Malaparte writes about spilled guts of civilization, but in the manner less of a medic rushing to the scene than of a connoisseur savoring a spectacle. His waltz through the twentieth century combined an unabashed taste for strongmen with a keen interest in history’s losers. Malaparte himself was exacting in matters great and small. A puritan who abstained from coffee, bread, and spirits and watered down his Chianti, he spent three hours on his morning routine—which included shaving his chest and the backs of his hands and greasing his jet-black hair into place. In the late thirties, he bought a plot of land on a cliff on Capri and worked with a local mason to build a bunker-like house that is still regarded as a modernist masterpiece. He preferred dogs to people and claimed to speak their language; he tenderly examined battlefield corpses and translated Emily Dickinson. He moved between high society and low, with little interest in the middle. He knew how to hire a hit man and could spot a Hohenzollern at a glance. “An unrestrained social climber, excessively vain, and a chameleon-like snob,” the Communist leader Antonio Gramsci wrote of him, judging him “capable of any villainy.” The Italian Right, too, came to distrust him, suspecting that he was a fair-weather Fascist, ready to bolt when opportunity called. And so he did, in 1943, ingratiating himself with the U.S. Army after its landing in southern Italy. Nor was that the end of his transformations. The writer who once shared a sauna with Heinrich Himmler ended his days cozying up to Mao Zedong.

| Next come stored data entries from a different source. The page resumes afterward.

include hβ hDm hD in
/-- ★ **Additivity of `κ₄,₀` in the FIRST observable slot** over `μ_D`. -/
theorem tiltCum4_muSet_zero_add_left (U : (LandauFree H → E3) → ℝ) {F G Y : (LandauFree H → E3) → ℝ} {B : ℝ} (hB : 0 ≤ B)
    (mF : Measurable F) (mG : Measurable G) (mY : Measurable Y) (mU : Measurable U)
    (bF : ∀ a ∈ D, |F a| ≤ B) (bG : ∀ a ∈ D, |G a| ≤ B) (bY : ∀ a ∈ D, |Y a| ≤ B) (bU : ∀ a ∈ D, |U a| ≤ B) :
    Tilt.tiltCum4 ((((volume : Measure (LandauFree H → E3)).restrict D).withDensity fun a => ENNReal.ofReal (gaussWeight β H a))) U 0 (fun a => F a + G a) Y =
      Tilt.tiltCum4 ((((volume : Measure (LandauFree H → E3)).restrict D).withDensity fun a => ENNReal.ofReal (gaussWeight β H a))) U 0 F Y +
        Tilt.tiltCum4 ((((volume : Measure (LandauFree H → E3)).restrict D).withDensity fun a => ENNReal.ofReal (gaussWeight β H a))) U 0 G Y := by
  set μD := (((volume : Measure (LandauFree H → E3)).restrict D).withDensity fun a => ENNReal.ofReal (gaussWeight β H a)) with hμD
  unfold Tilt.tiltCum4
  rw [tiltExp_muSet_zero_add hβ hDm U hB mF mG bF bG]
  set mF' := Tilt.tiltExp μD U 0 F
  set mG' := Tilt.tiltExp μD U 0 G
  set mY' := Tilt.tiltExp μD U 0 Y
  set mU' := Tilt.tiltExp μD U 0 U
  have bmF : |mF'| ≤ B := abs_tiltExp_muSet_zero_le hβ hDm hD U hB bF
  have bmG : |mG'| ≤ B := abs_tiltExp_muSet_zero_le hβ hDm hD U hB bG
  have bmY : |mY'| ≤ B := abs_tiltExp_muSet_zero_le hβ hDm hD U hB bY
  have bmU : |mU'| ≤ B := abs_tiltExp_muSet_zero_le hβ hDm hD U hB bU
  have h2B : 0 ≤ 2 * B := by linarith
  have cen : ∀ {W : (LandauFree H → E3) → ℝ} {m : ℝ}, (∀ a ∈ D, |W a| ≤ B) → |m| ≤ B → ∀ a ∈ D, |W a - m| ≤ 2 * B :=
    fun hW hm a ha => (abs_sub _ _).trans (by linarith [hW a ha])
  have cF := cen bF bmF
  have cG := cen bG bmG
  have cY := cen bY bmY
  have cU := cen bU bmU
  have mcF : Measurable fun a => F a - mF' := mF.sub measurable_const
  have mcG : Measurable fun a => G a - mG' := mG.sub measurable_const
  have mcY : Measurable fun a => Y a - mY' := mY.sub measurable_const
  have mcU : Measurable fun a => U a - mU' := mU.sub measurable_const
  -- the three integrands split
  have e1 : (fun a => (F a + G a - (mF' + mG')) * (Y a - mY') * (U a - mU') ^ 2) =
      fun a => (F a - mF') * (Y a - mY') * (U a - mU') * (U a - mU') + (G a - mG') * (Y a - mY') * (U a - mU') * (U a - mU') := by funext a; ring
  have e2 : (fun a => (F a + G a - (mF' + mG')) * (Y a - mY')) = fun a => (F a - mF') * (Y a - mY') + (G a - mG') * (Y a - mY') := by funext a; ring
  have e3 : (fun a => (F a + G a - (mF' + mG')) * (U a - mU')) = fun a => (F a - mF') * (U a - mU') + (G a - mG') * (U a - mU') := by funext a; ring
  have eF : (fun a => (F a - mF') * (Y a - mY') * (U a - mU') ^ 2) = fun a => (F a - mF') * (Y a - mY') * (U a - mU') * (U a - mU') := by funext a; ring
  have eG : (fun a => (G a - mG') * (Y a - mY') * (U a - mU') ^ 2) = fun a => (G a - mG') * (Y a - mY') * (U a - mU') * (U a - mU') := by funext a; ring
  rw [e1, e2, e3, eF, eG]
  have n1 : Measurable fun a => (F a - mF') * (Y a - mY') * (U a - mU') * (U a - mU') := ((mcF.mul mcY).mul mcU).mul mcU
  have n2 : Measurable fun a => (G a - mG') * (Y a - mY') * (U a - mU') * (U a - mU') := ((mcG.mul mcY).mul mcU).mul mcU
  have n3 : Measurable fun a => (F a - mF') * (Y a - mY') := mcF.mul mcY
  have n4 : Measurable fun a => (G a - mG') * (Y a - mY') := mcG.mul mcY
  have n5 : Measurable fun a => (F a - mF') * (U a - mU') := mcF.mul mcU
  have n6 : Measurable fun a => (G a - mG') * (U a - mU') := mcG.mul mcU
  rw [tiltExp_muSet_zero_add hβ hDm U (pow_nonneg h2B 4) n1 n2 (bdd_mul4 h2B cF cY cU cU) (bdd_mul4 h2B cG cY cU cU),
    tiltExp_muSet_zero_add hβ hDm U (pow_nonneg h2B 2) n3 n4 (bdd_mul2 h2B cF cY) (bdd_mul2 h2B cG cY),
    tiltExp_muSet_zero_add hβ hDm U (pow_nonneg h2B 2) n5 n6 (bdd_mul2 h2B cF cU) (bdd_mul2 h2B cG cU)]
  ring

include hβ hDm hD in
/-- ★ **Additivity of `κ₄,₀` in the SECOND observable slot** over `μ_D`. -/
theorem tiltCum4_muSet_zero_add_right (U : (LandauFree H → E3) → ℝ) {X F G : (LandauFree H → E3) → ℝ} {B : ℝ} (hB : 0 ≤ B)
    (mX : Measurable X) (mF : Measurable F) (mG : Measurable G) (mU : Measurable U)
    (bX : ∀ a ∈ D, |X a| ≤ B) (bF : ∀ a ∈ D, |F a| ≤ B) (bG : ∀ a ∈ D, |G a| ≤ B) (bU : ∀ a ∈ D, |U a| ≤ B) :
    Tilt.tiltCum4 ((((volume : Measure (LandauFree H → E3)).restrict D).withDensity fun a => ENNReal.ofReal (gaussWeight β H a))) U 0 X (fun a => F a + G a) =
      Tilt.tiltCum4 ((((volume : Measure (LandauFree H → E3)).restrict D).withDensity fun a => ENNReal.ofReal (gaussWeight β H a))) U 0 X F +
        Tilt.tiltCum4 ((((volume : Measure (LandauFree H → E3)).restrict D).withDensity fun a => ENNReal.ofReal (gaussWeight β H a))) U 0 X G := by
  set μD := (((volume : Measure (LandauFree H → E3)).restrict D).withDensity fun a => ENNReal.ofReal (gaussWeight β H a)) with hμD
  unfold Tilt.tiltCum4
  rw [tiltExp_muSet_zero_add hβ hDm U hB mF mG bF bG]
  set mX' := Tilt.tiltExp μD U 0 X
  set mF' := Tilt.tiltExp μD U 0 F
  set mG' := Tilt.tiltExp μD U 0 G
  set mU' := Tilt.tiltExp μD U 0 U
  have bmX : |mX'| ≤ B := abs_tiltExp_muSet_zero_le hβ hDm hD U hB bX
  have bmF : |mF'| ≤ B := abs_tiltExp_muSet_zero_le hβ hDm hD U hB bF
  have bmG : |mG'| ≤ B := abs_tiltExp_muSet_zero_le hβ hDm hD U hB bG
  have bmU : |mU'| ≤ B := abs_tiltExp_muSet_zero_le hβ hDm hD U hB bU
  have h2B : 0 ≤ 2 * B := by linarith
  have cen : ∀ {W : (LandauFree H → E3) → ℝ} {m : ℝ}, (∀ a ∈ D, |W a| ≤ B) → |m| ≤ B → ∀ a ∈ D, |W a - m| ≤ 2 * B :=
    fun hW hm a ha => (abs_sub _ _).trans (by linarith [hW a ha])
  have cX := cen bX bmX
  have cF := cen bF bmF
  have cG := cen bG bmG
  have cU := cen bU bmU
  have mcX : Measurable fun a => X a - mX' := mX.sub measurable_const
  have mcF : Measurable fun a => F a - mF' := mF.sub measurable_const
  have mcG : Measurable fun a => G a - mG' := mG.sub measurable_const
  have mcU : Measurable fun a => U a - mU' := mU.sub measurable_const
  have e1 : (fun a => (X a - mX') * (F a + G a - (mF' + mG')) * (U a - mU') ^ 2) =
      fun a => (X a - mX') * (F a - mF') * (U a - mU') * (U a - mU') + (X a - mX') * (G a - mG') * (U a - mU') * (U a - mU') := by funext a; ring
  have e2 : (fun a => (X a - mX') * (F a + G a - (mF' + mG'))) = fun a => (X a - mX') * (F a - mF') + (X a - mX') * (G a - mG') := by funext a; ring
  have e3 : (fun a => (F a + G a - (mF' + mG')) * (U a - mU')) = fun a => (F a - mF') * (U a - mU') + (G a - mG') * (U a - mU') := by funext a; ring
  have eF : (fun a => (X a - mX') * (F a - mF') * (U a - mU') ^ 2) = fun a => (X a - mX') * (F a - mF') * (U a - mU') * (U a - mU') := by funext a; ring
  have eG : (fun a => (X a - mX') * (G a - mG') * (U a - mU') ^ 2) = fun a => (X a - mX') * (G a - mG') * (U a - mU') * (U a - mU') := by funext a; ring
  rw [e1, e2, e3, eF, eG]
  have n1 : Measurable fun a => (X a - mX') * (F a - mF') * (U a - mU') * (U a - mU') := ((mcX.mul mcF).mul mcU).mul mcU
  have n2 : Measurable fun a => (X a - mX') * (G a - mG') * (U a - mU') * (U a - mU') := ((mcX.mul mcG).mul mcU).mul mcU
  have n3 : Measurable fun a => (X a - mX') * (F a - mF') := mcX.mul mcF
  have n4 : Measurable fun a => (X a - mX') * (G a - mG') := mcX.mul mcG
  have n5 : Measurable fun a => (F a - mF') * (U a - mU') := mcF.mul mcU
  have n6 : Measurable fun a => (G a - mG') * (U a - mU') := mcG.mul mcU
  rw [tiltExp_muSet_zero_add hβ hDm U (pow_nonneg h2B 4) n1 n2 (bdd_mul4 h2B cX cF cU cU) (bdd_mul4 h2B cX cG cU cU),
    tiltExp_muSet_zero_add hβ hDm U (pow_nonneg h2B 2) n3 n4 (bdd_mul2 h2B cX cF) (bdd_mul2 h2B cX cG),
    tiltExp_muSet_zero_add hβ hDm U (pow_nonneg h2B 2) n5 n6 (bdd_mul2 h2B cF cU) (bdd_mul2 h2B cG cU)]
  ring

include hβ hDm hD in
/-- ★★ **Tilt-slot POLARISATION of `κ₄,₀` over `μ_D`**: for observables measurable and bounded by `B` on `D`,
`κ₄,₀(X,Y; U+V) = κ₄,₀(X,Y; U) + κ₄,₀(X,Y; V) + 2·(E[X̃ỸŨṼ] − E[X̃Ỹ]E[ŨṼ] − E[X̃Ũ]E[ỸṼ] − E[X̃Ṽ]E[ỸŨ])`, all expectations and centrings in the
tilt letter `U` at `t = 0` (the CROSS term; bounded by ✓`abs_cross_le` / `abs_cross_muSet_zero_le_gaussAvg`). -/
theorem tiltCum4_muSet_zero_add_third {X Y U V : (LandauFree H → E3) → ℝ} {B : ℝ} (hB : 0 ≤ B)
    (mX : Measurable X) (mY : Measurable Y) (mU : Measurable U) (mV : Measurable V)
    (bX : ∀ a ∈ D, |X a| ≤ B) (bY : ∀ a ∈ D, |Y a| ≤ B) (bU : ∀ a ∈ D, |U a| ≤ B) (bV : ∀ a ∈ D, |V a| ≤ B) :
    let μD : Measure (LandauFree H → E3) := (((volume : Measure (LandauFree H → E3)).restrict D).withDensity fun a => ENNReal.ofReal (gaussWeight β H a))
    let E : ((LandauFree H → E3) → ℝ) → ℝ := fun G => Tilt.tiltExp μD U 0 G
    Tilt.tiltCum4 μD (fun a => U a + V a) 0 X Y =
      Tilt.tiltCum4 μD U 0 X Y + Tilt.tiltCum4 μD V 0 X Y +
        2 * (E (fun a => (X a - E X) * (Y a - E Y) * (U a - E U) * (V a - E V)) - E (fun a => (X a - E X) * (Y a - E Y)) * E (fun a => (U a - E U) * (V a - E V))
          - E (fun a => (X a - E X) * (U a - E U)) * E (fun a => (Y a - E Y) * (V a - E V))
          - E (fun a => (X a - E X) * (V a - E V)) * E (fun a => (Y a - E Y) * (U a - E U))) := by
  intro μD E
  -- everything in the tilt letter `U`
  rw [tiltCum4_zero_eq_quad μD (fun a => U a + V a) U X Y, tiltCum4_zero_eq_quad μD V U X Y]
  unfold Tilt.tiltCum4
  simp only [E]
  rw [tiltExp_muSet_zero_add hβ hDm U hB mU mV bU bV]
  set mX' := Tilt.tiltExp μD U 0 X
  set mY' := Tilt.tiltExp μD U 0 Y
  set mU' := Tilt.tiltExp μD U 0 U
  set mV' := Tilt.tiltExp μD U 0 V
  have bmX : |mX'| ≤ B := abs_tiltExp_muSet_zero_le hβ hDm hD U hB bX
  have bmY : |mY'| ≤ B := abs_tiltExp_muSet_zero_le hβ hDm hD U hB bY
  have bmU : |mU'| ≤ B := abs_tiltExp_muSet_zero_le hβ hDm hD U hB bU
  have bmV : |mV'| ≤ B := abs_tiltExp_muSet_zero_le hβ hDm hD U hB bV
  have h2B : 0 ≤ 2 * B := by linarith
  have cen : ∀ {W : (LandauFree H → E3) → ℝ} {m : ℝ}, (∀ a ∈ D, |W a| ≤ B) → |m| ≤ B → ∀ a ∈ D, |W a - m| ≤ 2 * B :=
    fun hW hm a ha => (abs_sub _ _).trans (by linarith [hW a ha])
  have cX := cen bX bmX
  have cY := cen bY bmY
  have cU := cen bU bmU
  have cV := cen bV bmV
  have mcX : Measurable fun a => X a - mX' := mX.sub measurable_const
  have mcY : Measurable fun a => Y a - mY' := mY.sub measurable_const
  have mcU : Measurable fun a => U a - mU' := mU.sub measurable_const
  have mcV : Measurable fun a => V a - mV' := mV.sub measurable_const
  -- expand the three integrands that contain `U + V`
  have e1 : (fun a => (X a - mX') * (Y a - mY') * (U a + V a - (mU' + mV')) ^ 2) =
      fun a => ((X a - mX') * (Y a - mY') * (U a - mU') * (U a - mU') + (X a - mX') * (Y a - mY') * (V a - mV') * (V a - mV')) +
        (2 : ℝ) * ((X a - mX') * (Y a - mY') * (U a - mU') * (V a - mV')) := by funext a; ring
  have e2 : (fun a => (U a + V a - (mU' + mV')) ^ 2) =
      fun a => ((U a - mU') * (U a - mU') + (V a - mV') * (V a - mV')) + (2 : ℝ) * ((U a - mU') * (V a - mV')) := by funext a; ring
  have e3 : (fun a => (X a - mX') * (U a + V a - (mU' + mV'))) = fun a => (X a - mX') * (U a - mU') + (X a - mX') * (V a - mV') := by funext a; ring
  have e4 : (fun a => (Y a - mY') * (U a + V a - (mU' + mV'))) = fun a => (Y a - mY') * (U a - mU') + (Y a - mY') * (V a - mV') := by funext a; ring
  have eU1 : (fun a => (X a - mX') * (Y a - mY') * (U a - mU') ^ 2) = fun a => (X a - mX') * (Y a - mY') * (U a - mU') * (U a - mU') := by funext a; ring
  have eV1 : (fun a => (X a - mX') * (Y a - mY') * (V a - mV') ^ 2) = fun a => (X a - mX') * (Y a - mY') * (V a - mV') * (V a - mV') := by funext a; ring
  have eU2 : (fun a => (U a - mU') ^ 2) = fun a => (U a - mU') * (U a - mU') := by funext a; ring
  have eV2 : (fun a => (V a - mV') ^ 2) = fun a => (V a - mV') * (V a - mV') := by funext a; ring
  rw [e1, e2, e3, e4, eU1, eV1, eU2, eV2]
  -- linearity, term by term
  have n1 : Measurable fun a => (X a - mX') * (Y a - mY') * (U a - mU') * (U a - mU') := ((mcX.mul mcY).mul mcU).mul mcU
  have n2 : Measurable fun a => (X a - mX') * (Y a - mY') * (V a - mV') * (V a - mV') := ((mcX.mul mcY).mul mcV).mul mcV
  have n12 : Measurable fun a => (X a - mX') * (Y a - mY') * (U a - mU') * (U a - mU') + (X a - mX') * (Y a - mY') * (V a - mV') * (V a - mV') := n1.add n2
  have n3 : Measurable fun a => (2 : ℝ) * ((X a - mX') * (Y a - mY') * (U a - mU') * (V a - mV')) := ((((mcX.mul mcY).mul mcU).mul mcV)).const_mul 2
  have n4 : Measurable fun a => (U a - mU') * (U a - mU') := mcU.mul mcU
  have n5 : Measurable fun a => (V a - mV') * (V a - mV') := mcV.mul mcV
  have n45 : Measurable fun a => (U a - mU') * (U a - mU') + (V a - mV') * (V a - mV') := n4.add n5
  have n6 : Measurable fun a => (2 : ℝ) * ((U a - mU') * (V a - mV')) := (mcU.mul mcV).const_mul 2
  have n7 : Measurable fun a => (X a - mX') * (U a - mU') := mcX.mul mcU
  have n8 : Measurable fun a => (X a - mX') * (V a - mV') := mcX.mul mcV
  have n9 : Measurable fun a => (Y a - mY') * (U a - mU') := mcY.mul mcU
  have n10 : Measurable fun a => (Y a - mY') * (V a - mV') := mcY.mul mcV
  have b1b : ∀ a ∈ D, |(2 : ℝ) * ((X a - mX') * (Y a - mY') * (U a - mU') * (V a - mV'))| ≤ 2 * (2 * B) ^ 4 := fun a ha => by
    rw [abs_mul, abs_two]; exact mul_le_mul_of_nonneg_left (bdd_mul4 h2B cX cY cU cV a ha) zero_le_two
  have b1a : ∀ a ∈ D, |(X a - mX') * (Y a - mY') * (U a - mU') * (U a - mU') + (X a - mX') * (Y a - mY') * (V a - mV') * (V a - mV')| ≤ 2 * (2 * B) ^ 4 :=
    fun a ha => (abs_add_le _ _).trans (by linarith [bdd_mul4 h2B cX cY cU cU a ha, bdd_mul4 h2B cX cY cV cV a ha])
  have b2b : ∀ a ∈ D, |(2 : ℝ) * ((U a - mU') * (V a - mV'))| ≤ 2 * (2 * B) ^ 2 := fun a ha => by
    rw [abs_mul, abs_two]; exact mul_le_mul_of_nonneg_left (bdd_mul2 h2B cU cV a ha) zero_le_two
  have b2a : ∀ a ∈ D, |(U a - mU') * (U a - mU') + (V a - mV') * (V a - mV')| ≤ 2 * (2 * B) ^ 2 :=
    fun a ha => (abs_add_le _ _).trans (by linarith [bdd_mul2 h2B cU cU a ha, bdd_mul2 h2B cV cV a ha])
  rw [tiltExp_muSet_zero_add hβ hDm U (by positivity : (0 : ℝ) ≤ 2 * (2 * B) ^ 4) n12 n3 b1a b1b,
    tiltExp_muSet_zero_add hβ hDm U (pow_nonneg h2B 4) n1 n2 (bdd_mul4 h2B cX cY cU cU) (bdd_mul4 h2B cX cY cV cV),
    tiltExp_muSet_zero_add hβ hDm U (by positivity : (0 : ℝ) ≤ 2 * (2 * B) ^ 2) n45 n6 b2a b2b,
    tiltExp_muSet_zero_add hβ hDm U (pow_nonneg h2B 2) n4 n5 (bdd_mul2 h2B cU cU) (bdd_mul2 h2B cV cV),
    tiltExp_muSet_zero_add hβ hDm U (pow_nonneg h2B 2) n7 n8 (bdd_mul2 h2B cX cU) (bdd_mul2 h2B cX cV),
    tiltExp_muSet_zero_add hβ hDm U (pow_nonneg h2B 2) n9 n10 (bdd_mul2 h2B cY cU) (bdd_mul2 h2B cY cV),
    Tilt.tiltExp_const_mul, Tilt.tiltExp_const_mul]
  ring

In the decades since his death, in 1957, Malaparte has attracted a rogue’s gallery of admirers. Che Guevara and his wife studied a manual he wrote on coups d’etat, while the right-wing colonels who seized power in Greece in 1967 also looked to him for guidance. Milan Kundera credited Malaparte with reinventing the novel. The Polish chronicler Ryszard Kapuściński tried to do for the age of decolonization what Malaparte did for the Second World War, though without winning the same indulgence for fabrication. The great film editor Walter Murch became so taken with Malaparte that he learned Italian just to translate him, while the Czech astronomer Zdeňka Vávrová named an asteroid in his honor. Rather generous—given that Malaparte saw homosexuality as a kind of moral contagion—are the plaudits he earned from downtown New York writers like Edmund White and Gary Indiana, who marvel at the sheer transportive energy of his baroque, proto-camp prose. Their first encounters, like those of Malaparte’s other early American readers, came via pulpy Signet paperbacks in the nineteen-fifties.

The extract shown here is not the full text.